Zoulikha Tahar, féministe malgré elle

 Zoulikha Tahar, féministe malgré elle

Crédit photo : Nejma Brahim


A 26 ans, la slameuse algérienne “Toute fine” compte près de 22 000 followers sur les réseaux sociaux. Après un court-métrage remarqué sur le harcèlement de rue, elle se consacre désormais à l’art et à la réalisation, et poursuit son combat pour les droits des femmes. 

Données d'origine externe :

/-!
# BLOCH METER port, part 2/3: §K the kinematic kernel of the rotational row (a bounded incompressible `C²` field with a TRANSVERSAL rotational Floquet twin of order ≥ 3 is PERIODIC along the
# horizontal part of the shift; census `RotationOrder.rotZ_neg_rotZ` BY NAME); §G the instrument rows over the class (`Row_A2blN` / `C` / `U` / `R` DECIDED, `Row_A2blA` OPEN typed), `rows_of_L'` / `rows_of_rung`

Re-homed for the scenario census (typer seat ns-census-typer-1 g10; the cells A2blN / A2blC / A2blU / A2blR are MEMBERS OF RECORD «DECIDED IN KERNEL IN FILES» of row A2 (ns-idea-2 g18 LINE g18-4:
critic idea-crit-3 g11 PASS 15:59:03Z; ref ns-census-ref g16 PRE-CHECK ✓ §21.22; lead label; OF RECORD 4/4 at census v1.135, KEY-NS #240), A2blA OPEN (typed); this port makes the decided cells
TREE-decided): VERBATIM PORT of ns-idea-2 LINE g18-4 «bloch-meter», `pub/ideators/ns-idea-2/lines/bloch-meter/line-bloch-meter.lean` sha16 c4e2e5a09424cfd5 (743 l., lean check rc 0,
0 sorry), split for the 400-line rule into `ScenarioCensusBlochMeter` (model, §B, pencil) → `…BlochMeterKernel` (§K, §G) → `…BlochMeterControl` (§C + census KEYS).  Lean text VERBATIM in
namespace `…Theorems.ScenarioCensus.BlochMeter` (the line's `…Lines.BlochMeter` re-homed); port edits: the line's `local notation "E3"` is spelled as the reducible `abbrev E3` of every census
file; `rotZ_neg_rotZ` is the census rotation-order port's (`RotationOrder.rotZ_neg_rotZ`, BY NAME, gate lint dedup.landed); the three component simp-lemmas `e2_apply_zero/one/two` of the
line's own `e2` (their TEXT coincides with `ForcedSymmetry.Negative.e2_c0/1/2`, a different constant) and `hasFDerivAt_coord` (twin of a Literature lemma outside this closure) are not
re-declared (inlined / unfolded at the use sites); `@[conjecture]` on the OPEN row `Row_A2blA`; one-line docstrings added where missing (gate lint).  Statements untouched.

No census VALUE is moved here (row A2 stays OPEN-WITH-LINE; the members become TREE-decided by name); (L′) is NOT proved; no summit statement is proved by this file. Lemmas that restate already-landed tree declarations are taken BY NAME (gate lint `dedup.landed`): `rotZ_neg_rotZ` = `RotationOrder.rotZ_neg_rotZ`.
-/

-- the summit and its single problem share the name `NavierStokesRegularity` (D-0017 nested layout)
set_option linter.dupNamespace false

noncomputable section

open Set Function Filter Metric MeasureTheory InnerProductSpace
open scoped Topology RealInnerProductSpace
open Literature.Analysis Literature.Analysis.FluidPDE
open Summit.NavierStokesRegularity.NavierStokesRegularity.Theorems
open Summit.NavierStokesRegularity.NavierStokesRegularity.Theorems.ScenarioCensus

namespace Summit.NavierStokesRegularity.NavierStokesRegularity.Theorems.ScenarioCensus.BlochMeter

/-! ### §K  The kinematic kernel of the rotational row: a bounded incompressible `C²` field with a
TRANSVERSAL rotational Floquet twin of order ≥ 3 is PERIODIC along the horizontal part of the shift -/

section Kernel

variable {f : E3 → E3} {θ : ℝ} {a : E3}

-- `rotZ_neg_rotZ`: the line restates the tree's `RotationOrder.rotZ_neg_rotZ`; taken BY NAME (gate lint dedup.landed).

/-- The twin read backwards: `f (y − a) = rotZ (−θ) (f y)`. -/
theorem twin_back (h : ∀ y, f (y + a) = rotZ θ (f y)) (y : E3) : f (y - a) = rotZ (-θ) (f y) := by
  have := h (y - a)
  rw [sub_add_cancel] at this
  rw [this, RotationOrder.rotZ_neg_rotZ]

/-- PENCIL READINGS VANISH: for a differentiable divergence-free field with a rotational twin of order ≥ 3
(`sin θ ≠ 0`), `A = ∂₀f₀ + ∂₁f₁`, `B = ∂₀f₁ − ∂₁f₀` and `C = ∂₂f₂` vanish at every point. -/
theorem pen_readings_eq_zero (hf : Differentiable ℝ f) (hdiv : VectorCalculus.IsDivFree f)
    (hθ : Real.sin θ ≠ 0) (h : ∀ y, f (y + a) = rotZ θ (f y)) (y : E3) :
    penA (fderiv ℝ f y) = 0 ∧ penB (fderiv ℝ f y) = 0 ∧ penC (fderiv ℝ f y) = 0 := by
  have h0 : penA (fderiv ℝ f y) + penC (fderiv ℝ f y) = 0 := by
    rw [← divergence_eq_pen (hf y)]; exact hdiv y
  -- `rotZ θ ∘ f = f (· + a)` and `rotZ (−θ) ∘ f = f (· − a)` are divergence free
  have h1 : VectorCalculus.divergence (fun z => rotZ θ (f z)) y = 0 := by
    have hfun : (fun z => rotZ θ (f z)) = fun z => f (z + a) := funext fun z => (h z).symm
    rw [hfun]
    unfold VectorCalculus.divergence
    rw [fderiv_comp_add_right]
    exact hdiv (y + a)
  have h2 : VectorCalculus.divergence (fun z => rotZ (-θ) (f z)) y = 0 := by
    have hfun : (fun z => rotZ (-θ) (f z)) = fun z => f (z + (-a)) := funext fun z => by
      rw [← sub_eq_add_neg]; exact (twin_back h z).symm
    rw [hfun]
    unfold VectorCalculus.divergence
    rw [fderiv_comp_add_right]
    exact hdiv (y + -a)
  rw [divergence_rotZ_comp (hf y)] at h1 h2
  rw [Real.cos_neg, Real.sin_neg, neg_mul, sub_neg_eq_add] at h2
  exact pen_eq_zero hθ h0 h1 h2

“Féministe ? Oui, j’assume complètement.” Dans une cantine du XXe à Paris, Zoulikha Tahar, plus connue sous le pseudo de “Toute fine”, engloutit son repas comme elle croque la vie : à pleines dents. “C’est notre société qui me donne la gnaque.” Son regard perçant, abrité par de larges lunettes roses, respire la sincérité. Son nom de scène lui vient de son gabarit. Avec plus de 22 000 abonnés sur Facebook, elle s’est imposée, ces trois dernières années, comme une figure du féminisme à l’algérienne.


 


Militante oui, influenceuse, non


Déterminée, cette slameuse passionnée se fait connaître grâce à un court-métrage sur le harcèlement de rue réalisé à Oran, début 2017. “C’est parti d’une rencontre avec Samia, qui faisait du chant et avec qui j’ai choisi de traiter ce sujet.” Son plat presque terminé, Zoulikha laisse entrevoir un goût d’amertume. “C’est allé trop vite. Cette vidéo visait à dénoncer un phénomène universel. D’ailleurs, on l’a intitulé La rue.” Sauf que les médias étrangers titrent Le quotidien de la femme algérienne… `


Grâce au buzz que le film provoque, la page de “Toute fine” décolle et le collectif Awal (1), qu’elle cofonde, gagne en popularité. Ses vidéos sont vues par des milliers de personnes. Mais, influenceuse, elle refuse de l’être. “Je suis plutôt militante.” Sa lecture du moment – Beauté fatale, de Mona Chollet – l’invite à rejeter le diktat de l’apparence et sa logique sexiste.


Consciente très tôt des injustices que vivent les femmes, Zoulikha se réfugie dans les livres et succombe à une drogue salvatrice : la poésie. “Ses sonorités, sa finesse, sa douceur… C’est comme être sur un nuage.” Adolescente, l’Oranaise est aussi fascinée par la mer, qu’elle voit chaque jour depuis sa maison à Aïn El Turk. Elle ­découvre William Blake, René Char et Charles Baudelaire, dont elle cueille Les Fleurs du mal dans une petite librairie de Médine Jdida (2).


“J’ai commencé à écrire et tenir un journal intime en m’inspirant des filles dans les séries”, se souvient-elle. L’étudiante s’oriente vers les sciences et la mécanique. “J’ai récupéré un enregistrement audio des Fleurs du mal en master, ça m’a donné envie de déclamer mes poèmes.” Un ami l’encourage à vite les partager sous forme de vidéos. Le succès est au rendez-vous. Mais Zoulikha et Toute fine sont en décalage. “Je me sentais très heureuse en tant qu’artiste, moins en tant que doctorante.” Elle multiplie alors ateliers d’écriture, performances et projections. Et sort un recueil de poèmes, en attendant que son premier roman, La Femme bleue, soit publié.


 


“Si le monde allait bien, je n’aurais pas à faire ça”


“En juin, j’ai arrêté ma thèse et participé à une université d’été à la Fémis (3), à Paris. J’ai réalisé un court-métrage sur les symboles sexistes associés aux Maghrébines.” Auteure, slameuse, réalisatrice. A 26 ans, Zoulikha est une artiste à part entière. Tandis que son regard se balade sur les clients attablés, elle ajoute : “Je sais que je ne suis rien. Mais je veux porter ma voix pour d’autres femmes, pour ma cousine de 6 ans. Si le monde allait bien, je n’aurais pas à faire ça. Je suis féministe malgré moi.” 


(1) collectif artistique fondé à Oran, début 2017, par cinq slameurs.


(2) quartier d’Oran connu pour son marché et ses bonnes affaires.


(3) L’école nationale supérieure des métiers de l’image et du son.